Reservoir formation evaluation

The petrophysical evaluation was carried out only on the F-sand reservoir in order to evaluate the continuity of its reservoir quality. The net reservoir thickness of the F-sand ranges from 200 ft (Well B009) to 490 ft (Well B001) with an average net thickness of about 348 ft (Table 1). The reservoir has a moderate sand package with a net to gross of about 0.55 and 0.33 v/v volume of shale. As expected in a tidally influenced system, where shale and clay alternate with sands, the high volume of shale may have affected the interlayer porosity and permeability of the gross thickness. The F-sand has an average porosity and permeability value of 29% and 2506 md, respectively (Table 1). These porosity–permeability values confirm that the sand has moderate to good reservoir quality. The average water saturation of 14% which translates to 85% hydrocarbon saturation (oil) is an indication that the F-sand reservoir is charged with a significant volume of hydrocarbons with an oil–water contact (OWC) at a depth of about 9740ft.

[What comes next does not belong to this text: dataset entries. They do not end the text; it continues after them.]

import Mathlib
import Summits.ResolutionOfSingularities.ResolutionOfSingularities.Theorems.RadicialJungCleanModelsCleanCurveTauTwoSlice
import Summits.ResolutionOfSingularities.ResolutionOfSingularities.Theorems.RadicialJungCleanModelsCleanDimTwoSlice
import Summits.ResolutionOfSingularities.ResolutionOfSingularities.Theorems.RadicialJungCleanModelsCleanPermissibleSeq
import Summits.ResolutionOfSingularities.ResolutionOfSingularities.Theorems.FrobeniusLadderFInjectiveMacaulayficationProp44Invariants
import Summits.ResolutionOfSingularities.ResolutionOfSingularities.Theorems.FrobeniusLadderFInjectiveMacaulayficationProp44InvariantsDim
import Summits.ResolutionOfSingularities.ResolutionOfSingularities.Theorems.FrobeniusLadderFInjectiveMacaulayficationProp44OfOrderReducible
import HarnessLib

/-!
# Route `RadicialJung`, crux `CleanModels` (stmt-ResolutionOfSingularities-15917), line `Sketch` rev 35, stub 6 `stub_cleanProp44` (X44c):
# THE CLEAN ASSEMBLY, SECOND CUT — X44c from the `τ = 1` residual only (clean reach-tidy, clean `τ = 1` point slice, clean curve slice THROUGH A `τ = 1` POINT)

Refinement of ✓ `cleanProp44_of_cleanPieces` (`…CleanProp44OfPieces.lean`, p820601) after ✓ `exists_isCleanPermissibleSeq_lt_comap_of_curve_two_le_tau`
(`…CleanCurveTauTwoSlice.lean`): the regular-curve pieces whose closed points all have Hironaka `τ ≥ 2` are now settled in the kernel (no births over `τ ≥ 2`
points), so the curve hypothesis shrinks to curves carrying a CLOSED point with `τ = 1` — the clean twin of the tree's split in
✓ `CP2008Prop44.cossartPiltant2008_prop44_holds` (`orderReducible_comap_of_curve_two_le_tau` vs `stub_curve` with `hτ1`).

* `cleanProp44_of_tauOnePieces` — **`hreach → htauOne → hcurveTauOne →` the statement of `stub_cleanProp44` VERBATIM**, where `hcurveTauOne` has the
  binders of ✓ `CP2008Prop44.stub_curve` (with `hτ1 : ¬ ∀ y ∈ Y, IsClosed {y} → τ_y ≥ 2`) plus the clean data, and the two other hypotheses are those of
  `cleanProp44_of_cleanPieces`.

So the research residual of X44c (= stub 6 of the skeleton) is, in kernel form: CLEAN REACH-TIDY (its Phase I = point steps is mechanical; Phase II blows up
intersecting curves of `Σ`), the CLEAN `τ = 1` ISOLATED-POINT SLICE, and the CLEAN CURVE SLICE THROUGH A `τ = 1` POINT — the three places where the
births (B′)/(B5′) of memo 4e §2.4–2.6 can occur.

Honest framing: OURS; the three hypotheses are NOT proved here; nothing here proves X44c, any case of `CleanModels`, or resolution in characteristic `p`.
-/
noncomputable section

set_option linter.dupNamespace false -- mandated namespace of this single-conjunct summit

open CategoryTheory CategoryTheory.Limits AlgebraicGeometry TopologicalSpace IsLocalRing
open Literature.AlgebraicGeometry.Resolution Literature.AlgebraicGeometry.Motives
open Scheme.IdealSheafData

namespace Summit.ResolutionOfSingularities.ResolutionOfSingularities.Theorems.RadicialJung.CleanModels

/-- In the situation of `exists_isCleanPermissibleSeq_lt_of_pieces`: a point of order `≥ m` lies in `Z i` or outside `V i`. [folklore] -/
private theorem mem_or_not_mem_of_cover {X : Scheme.{0}} {J : X.IdealSheafData} {m : ℕ} {n : ℕ} {Z : Fin n → Set X}
    (hcov : ∀ z : X, (m : ℕ∞) ≤ idealOrder J z → ∃ i, z ∈ Z i) (i : Fin n) (V : X.Opens)
    (hV : (V : Set X) = (⋃ j ∈ {j : Fin n | j ≠ i}, Z j)ᶜ) (z : X) (hz : (m : ℕ∞) ≤ idealOrder J z) :
    z ∈ Z i ∨ z ∉ (V : Set X) := by
  obtain ⟨j, hj⟩ := hcov z hz
  by_cases hji : j = i
  · exact Or.inl (hji ▸ hj)
  · right
    rw [hV, Set.mem_compl_iff, not_not]
    exact Set.mem_iUnion₂.mpr ⟨j, hji, hj⟩

/-- A piece contained in `V i`. [folklore] -/
private theorem subset_of_cover {X : Scheme.{0}} {n : ℕ} {Z : Fin n → Set X} (hdisj : ∀ i j, i ≠ j → Disjoint (Z i) (Z j))
    (i : Fin n) (V : X.Opens) (hV : (V : Set X) = (⋃ j ∈ {j : Fin n | j ≠ i}, Z j)ᶜ) : Z i ⊆ (V : Set X) := by
  intro z hz
  rw [hV, Set.mem_compl_iff, Set.mem_iUnion₂]
  rintro ⟨j, hj, hzj⟩
  exact Set.disjoint_left.mp (hdisj i j (Ne.symm hj)) hz hzj

set_option maxHeartbeats 800000 in
-- the binder lists of the three hypotheses and of X44c are long (as in the tree's `cossartPiltant2008_prop44_holds`)
/-- **THE CLEAN ASSEMBLY, SECOND CUT: X44c (`stub_cleanProp44`, verbatim) from clean reach-tidy, the clean `τ = 1` isolated-point slice and the clean
regular-curve slice THROUGH A `τ = 1` POINT.**  See the module docstring. [cite: CossartPiltant2008, Prop. 4.4] [cite: Piltant2013, Prop. 5.1 (proof, Step 2)] -/
theorem cleanProp44_of_tauOnePieces
    (hreach : ∀ (p : ℕ), p.Prime → ∀ {X : Scheme.{0}} [IsIntegral X] [IsNoetherian X], CharP X.functionField p →
      ∀ (hX : Scheme.IsRegular X), Scheme.IsQuasiExcellent X → topologicalKrullDim X ≤ 3 →
      ∀ (G : X.functionField), (∀ x : X, CleanRegAt p (algebraMap (X.presheaf.stalk x) X.functionField) G) →
      ∀ (J : X.IdealSheafData) {μ : ℕ}, 1 ≤ μ → (∀ z, idealOrder J z ≤ μ) → (∀ z ∈ J.support, 1 < Order.coheight z) →
      ∃ (X₁ : Scheme.{0}) (Φ : X₁ ⟶ X) (_ : IsIntegral X₁) (_ : IsDominant Φ) (J₁ : X₁.IdealSheafData)
        (_ : IsCleanPermissibleSeq p Φ J μ J₁ G) (n : ℕ) (Z : Fin n → Set X₁),
        (∀ i, IsClosed (Z i)) ∧ (∀ i j, i ≠ j → Disjoint (Z i) (Z j)) ∧
        (∀ z : X₁, (μ : ℕ∞) ≤ idealOrder J₁ z → ∃ i, z ∈ Z i) ∧
        ∀ i, (∃ x : X₁, Z i = {x} ∧ idealOrder J₁ x = μ ∧ (maximalIdeal (X₁.presheaf.stalk x)).spanFinrank = 3 ∧
                ∀ hr : IsRegularLocalRing (X₁.presheaf.stalk x), 2 ≤ @stalkTau X₁ J₁ x hr μ) ∨
             (∃ x : X₁, Z i = {x} ∧ idealOrder J₁ x = μ ∧ (maximalIdeal (X₁.presheaf.stalk x)).spanFinrank = 3 ∧
                ∀ hr : IsRegularLocalRing (X₁.presheaf.stalk x), @stalkTau X₁ J₁ x hr μ = 1) ∨
             (∃ x : X₁, Z i = {x} ∧ idealOrder J₁ x = μ ∧ Order.coheight x = 2) ∨
             (∃ Y : Closeds X₁, Z i = (Y : Set X₁) ∧ Scheme.IsRegular (vanishingIdeal Y).subscheme ∧
                IsIrreducible (Y : Set X₁) ∧ (∀ y ∈ (Y : Set X₁), idealOrder J₁ y = μ) ∧
                ∀ y ∈ (Y : Set X₁), ∀ hr : IsRegularLocalRing (X₁.presheaf.stalk y),
                  ∃ c : Fin 2 → X₁.presheaf.stalk y, @IsRsopPart _ _ _ 2 c ∧
                    Ideal.span (Set.range c) = stalkIdeal (vanishingIdeal Y) y))
    (htauOne : ∀ (p : ℕ), p.Prime → ∀ {X : Scheme.{0}} [IsIntegral X] [IsNoetherian X], CharP X.functionField p →
      ∀ (hX : Scheme.IsRegular X), Scheme.IsQuasiExcellent X → topologicalKrullDim X ≤ 3 →
      ∀ (G : X.functionField), (∀ x : X, CleanRegAt p (algebraMap (X.presheaf.stalk x) X.functionField) G) →
      ∀ (J : X.IdealSheafData) {m : ℕ}, 1 ≤ m → (∀ z, idealOrder J z ≤ m) → (∀ z ∈ J.support, 1 < Order.coheight z) →
      ∀ (V : X.Opens) (x : X), x ∈ V → ∀ (hcl : IsClosed ({x} : Set X)),
      (∀ z : X, (m : ℕ∞) ≤ idealOrder J z → z = x ∨ z ∉ (V : Set X)) → idealOrder J x = m →
      (maximalIdeal (X.presheaf.stalk x)).spanFinrank = 3 → (haveI := hX x; stalkTau J x m = 1) → IsGRing (X.presheaf.stalk x) →
      ∀ [IsIntegral ((V : X.Opens) : Scheme.{0})] [IsDominant V.ι],
      ∃ (V' : Scheme.{0}) (π : V' ⟶ V) (_ : IsIntegral V') (_ : IsDominant π) (K' : V'.IdealSheafData),
        IsCleanPermissibleSeq p π (J.comap V.ι) m K' (RatFn.functionFieldMap V.ι G) ∧ ∀ y, idealOrder K' y < m)
    (hcurveTauOne : ∀ (p : ℕ), p.Prime → ∀ {X : Scheme.{0}} [IsIntegral X] [IsNoetherian X], CharP X.functionField p →
      ∀ (hX : Scheme.IsRegular X), Scheme.IsQuasiExcellent X → topologicalKrullDim X ≤ 3 →
      ∀ (G : X.functionField), (∀ x : X, CleanRegAt p (algebraMap (X.presheaf.stalk x) X.functionField) G) →
      ∀ (J : X.IdealSheafData) {m : ℕ}, 1 ≤ m → (∀ z, idealOrder J z ≤ m) → (∀ z ∈ J.support, 1 < Order.coheight z) →
      ∀ (V : X.Opens) (Y : Closeds X), Scheme.IsRegular (vanishingIdeal Y).subscheme → IsIrreducible (Y : Set X) →
      (Y : Set X) ⊆ (V : Set X) → (∀ z : X, (m : ℕ∞) ≤ idealOrder J z → z ∈ (Y : Set X) ∨ z ∉ (V : Set X)) →
      (∀ y ∈ (Y : Set X), idealOrder J y = m) →
      (∀ y ∈ (Y : Set X), haveI := hX y; ∃ c : Fin 2 → X.presheaf.stalk y, IsRsopPart c ∧
        Ideal.span (Set.range c) = stalkIdeal (vanishingIdeal Y) y) →
      (¬ ∀ y ∈ (Y : Set X), IsClosed ({y} : Set X) → haveI := hX y; 2 ≤ stalkTau J y m) →
      ∀ [IsIntegral ((V : X.Opens) : Scheme.{0})] [IsDominant V.ι],
      ∃ (V' : Scheme.{0}) (π : V' ⟶ V) (_ : IsIntegral V') (_ : IsDominant π) (K' : V'.IdealSheafData),
        IsCleanPermissibleSeq p π (J.comap V.ι) m K' (RatFn.functionFieldMap V.ι G) ∧ ∀ y, idealOrder K' y < m) :
    ∀ (p : ℕ), p.Prime → ∀ (S : Scheme.{0}) [IsIntegral S] [IsNoetherian S],
      CharP S.functionField p → Scheme.IsRegular S → Scheme.IsExcellent S → topologicalKrullDim S = 3 →
      ∀ G₀ : S.functionField, (∀ s : S, CleanRegAt p (algebraMap (S.presheaf.stalk s) S.functionField) G₀) →
      ∀ I : S.IdealSheafData, I ≠ ⊥ →
      ∀ (X : Scheme.{0}) (ρ : X ⟶ S) [IsIntegral X] [IsNoetherian X] [IsDominant ρ],
        IsCleanRegularCentreBlowupSeq p ρ I G₀ →
        (∀ x : X, CleanRegAt p (algebraMap (X.presheaf.stalk x) X.functionField) (RatFn.functionFieldMap ρ G₀)) →
        ∀ (J : X.IdealSheafData) (μ : ℕ), 1 ≤ μ →
          (∀ x ∈ J.support, 1 < Order.coheight x) → (∀ x, idealOrder J x ≤ μ) → (∃ x, idealOrder J x = μ) →
          ∃ (X' : Scheme.{0}) (π : X' ⟶ X) (_ : IsIntegral X') (_ : IsDominant π) (J' : X'.IdealSheafData),
            IsCleanPermissibleSeq p π J μ J' (RatFn.functionFieldMap ρ G₀) ∧ ∀ x, idealOrder J' x < μ := by
  intro p hp S _ _ hchar hS hexc hdimS G₀ _ I _ X ρ _ _ _ hρ hG J μ hμ hcodim hle _
  have hρ' : IsRegularCentreBlowupSeq ρ I := hρ.isRegularCentreBlowupSeq
  have hX : Scheme.IsRegular X := hρ'.isRegular hS
  have hqe : Scheme.IsQuasiExcellent X := hρ'.isQuasiExcellent hexc
  have hX3 : topologicalKrullDim X ≤ 3 := CP2008Prop44.topologicalKrullDim_stage_le hρ' inferInstance (n := 3) hdimS.le
  haveI hcharX : CharP X.functionField p := charP_of_injective_ringHom (RatFn.functionFieldMap ρ).injective p
  set G : X.functionField := RatFn.functionFieldMap ρ G₀ with hGdef
  -- reach a tidy stage by a CLEAN-permissible sequence
  obtain ⟨X₁, Φ, hint₁', hΦ, J₁, hseq, n, Z, hZc, hdisj, hcov, hkind⟩ := hreach p hp hcharX hX hqe hX3 G hG J hμ hle hcodim
  haveI := hint₁'
  haveI := hΦ
  -- the invariants at the tidy stage (over the forgetful map to the W4.6 currency)
  have hseqW : CampaignW46.IsPermissibleBlowupSeq J μ Φ J₁ :=
    CP2008Prop44.isPermissibleBlowupSeq_of_isPermissibleSeq hseq.isPermissibleSeq
  obtain ⟨-, hnoeth₁, hX₁, hqe₁, hle₁, hcodim₁, hG₁⟩ :=
    CP2008Prop44.prop44Invariants_stage S hS hexc I X ρ hρ' J μ hμ hcodim hle hseqW
  have hX3₁ : topologicalKrullDim X₁ ≤ 3 := CP2008Prop44.prop44Invariants_stage_dim hρ' (n := 3) hdimS.le hseqW
  haveI := hnoeth₁
  haveI hcharX₁ : CharP X₁.functionField p := charP_of_injective_ringHom (RatFn.functionFieldMap Φ).injective p
  -- the line stays clean-regular at every point of the tidy stage
  have hG₁' : ∀ x : X₁, CleanRegAt p (algebraMap (X₁.presheaf.stalk x) X₁.functionField) (RatFn.functionFieldMap Φ G) :=
    hseq.cleanRegAt hp hcharX hG
  -- settle each piece relative to the complement of the others, and patch
  have hred : ∃ (X' : Scheme.{0}) (π : X' ⟶ X₁) (_ : IsIntegral X') (_ : IsDominant π) (J' : X'.IdealSheafData),
      IsCleanPermissibleSeq p π J₁ μ J' (RatFn.functionFieldMap Φ G) ∧ ∀ x, idealOrder J' x < μ := by
    refine exists_isCleanPermissibleSeq_lt_of_pieces J₁ μ (RatFn.functionFieldMap Φ G) Z hZc hdisj hcov fun i V hV => ?_
    intro hVint hVdom
    have hbad := mem_or_not_mem_of_cover hcov i V hV
    have hZV := subset_of_cover hdisj i V hV
    rcases hkind i with ⟨x, hZ, hord, hdim, hτ⟩ | ⟨x, hZ, hord, hdim, hτ⟩ | ⟨x, hZ, hord, hcoh⟩ | ⟨Y, hZ, hreg, hirr, hordY, hcurveY⟩
    · -- τ ≥ 2 threefold point: the CLEAN isolated τ ≥ 2 branch (✓ `…CleanTauTwoSlice`)
      have hxV : x ∈ V := hZV (by rw [hZ]; exact Set.mem_singleton x)
      have hcl : IsClosed ({x} : Set X₁) := hZ ▸ hZc i
      exact exists_isCleanPermissibleSeq_lt_comap_of_isolated_two_le_tau hp hX₁ J₁ hμ (RatFn.functionFieldMap Φ G) hG₁' V x hxV hcl
        (fun z hz => (hbad z hz).imp (fun h => by rw [hZ] at h; exact h) id) hord hdim (hτ (hX₁ x)) (hG₁ x)
    · -- τ = 1 threefold point: HYPOTHESIS `htauOne`
      have hxV : x ∈ V := hZV (by rw [hZ]; exact Set.mem_singleton x)
      have hcl : IsClosed ({x} : Set X₁) := hZ ▸ hZc i
      exact htauOne p hp hcharX₁ hX₁ hqe₁ hX3₁ (RatFn.functionFieldMap Φ G) hG₁' J₁ hμ hle₁ hcodim₁ V x hxV hcl
        (fun z hz => (hbad z hz).imp (fun h => by rw [hZ] at h; exact h) id) hord hdim (hτ (hX₁ x)) (hG₁ x)
    · -- coheight-2 point: the CLEAN local-dimension-two branch (✓ `…CleanDimTwoSlice`)
      have hxV : x ∈ V := hZV (by rw [hZ]; exact Set.mem_singleton x)
      have hcl : IsClosed ({x} : Set X₁) := hZ ▸ hZc i
      exact exists_isCleanPermissibleSeq_lt_comap_of_isolated_coheight_two hp hX₁ J₁ hμ hle₁ hcodim₁ (RatFn.functionFieldMap Φ G) hG₁'
        V x hxV hcl (fun z hz => (hbad z hz).imp (fun h => by rw [hZ] at h; exact h) id) hord hcoh
    · -- regular curve: τ ≥ 2 at the closed points ⇒ the CLEAN τ ≥ 2 curve slice (✓ `…CleanCurveTauTwoSlice`); else HYPOTHESIS `hcurveTauOne`
      by_cases hall : ∀ y ∈ (Y : Set X₁), IsClosed ({y} : Set X₁) → haveI := hX₁ y; 2 ≤ stalkTau J₁ y μ
      · exact exists_isCleanPermissibleSeq_lt_comap_of_curve_two_le_tau hp hX₁ hqe₁ hX3₁ (RatFn.functionFieldMap Φ G) hG₁' J₁ hμ hle₁ V Y hirr
          (hZ ▸ hZV) (fun z hz => (hbad z hz).imp (fun h => by rw [hZ] at h; exact h) id) hordY (fun y hy => hcurveY y hy (hX₁ y)) hall
      · exact hcurveTauOne p hp hcharX₁ hX₁ hqe₁ hX3₁ (RatFn.functionFieldMap Φ G) hG₁' J₁ hμ hle₁ hcodim₁ V Y hreg hirr (hZ ▸ hZV)
          (fun z hz => (hbad z hz).imp (fun h => by rw [hZ] at h; exact h) id) hordY (fun y hy => hcurveY y hy (hX₁ y)) hall
  -- compose with the reach sequence
  obtain ⟨X', π, hX', hπ, J', hseq', hlt⟩ := hred
  haveI := hX'
  haveI := hπ
  exact ⟨X', π ≫ Φ, inferInstance, inferInstance, J', hseq.comp hseq' rfl, hlt⟩

end Summit.ResolutionOfSingularities.ResolutionOfSingularities.Theorems.RadicialJung.CleanModels

end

Table 1 Petrophysical evaluation of the F-sand in the wells of the field

From the generated petrophysical logs (Fig. 7), and tabulated results (Table 1), the reservoir quality of the F-sand increases from well B001 (27% porosity, 558 mD permeability) to well B10 (31% porosity, 4760 mD permeability). Though, there is reduction in the net to gross thickness of the sand from well B001 to well B002 (Table 1; Fig. 7), the average reservoir quality is good. Its good reservoir quality shows that the energy of the tidal currents may have increased distally with an input of the shallow marine wave actions in a manner that cleaner sands were deposited.

Fig. 7
figure 7

Petrophysical logs generated for the F-sand reservoir

Faults and structural map of the Bruks Field

Numerous normal faults are seen on seismic sections, and these can be grouped as major growth faults with associated synthetic and antithetic splays. They trend northeast–southwest and dip southeast–southwest (Fig. 8). These faulted anticlines are evidence of good hydrocarbon prospects in the study area (Fig. 9). Structures such as collapsed crest and back to back faults also constitute the hydrocarbon trap architecture. The ability of these numerous faults to act as seals depends on the amount of throw and the volume of shale smeared along the faults and the juxtaposition of permeable and impermeable layers (reservoirs and seals) across the fault planes. Since the paralic Agbada Formation is of regular alternation of sand–shale interval, there is a greater possibility of the shale smear sealing the growth faults and creating the required hydrocarbon traps, though in some cases, they act as migration pathways for oil and gas.

Fig. 8
figure 8

Fault trends mapped in the study area

Fig. 9
figure 9

Structural map for the F-sand top in depth, showing the numerous faulted anticlines

Conclusions

This study has shown that within the two depositional sequences delineated from the field, the prolific reservoirs are mainly of the lowstand tidally influenced channel and shoreface sands. These sands are correlated across the six wells especially the F-sand reservoir. Some other sands (A–E and G-sands) in the field are deposited in varying environments as distributary and tidal channels, foreshore and shoreface environments. The reservoirs span through shallow inner neritic to middle neritic and constitute mostly of shelf deposits. There is appreciable sand development distally, which confirms that the delta was continuously prograding, due to consistent supply of clastics. The results from porosity to permeability confirm that the F-sand has moderate to good reservoir quality. Its average water saturation of 14% and to 85% hydrocarbon saturation is an indication that the F-sand reservoir is charged with a significant volume of hydrocarbons. The structural analysis also confirms that there are numerous faulted anticlines, which is an evidence of good hydrocarbon prospects in the area. The study has shown that reservoir characterization studies using sequence stratigraphic and petrophysical methods have enabled a better understanding of the reservoir quality, heterogeneities and lateral extent within the basin.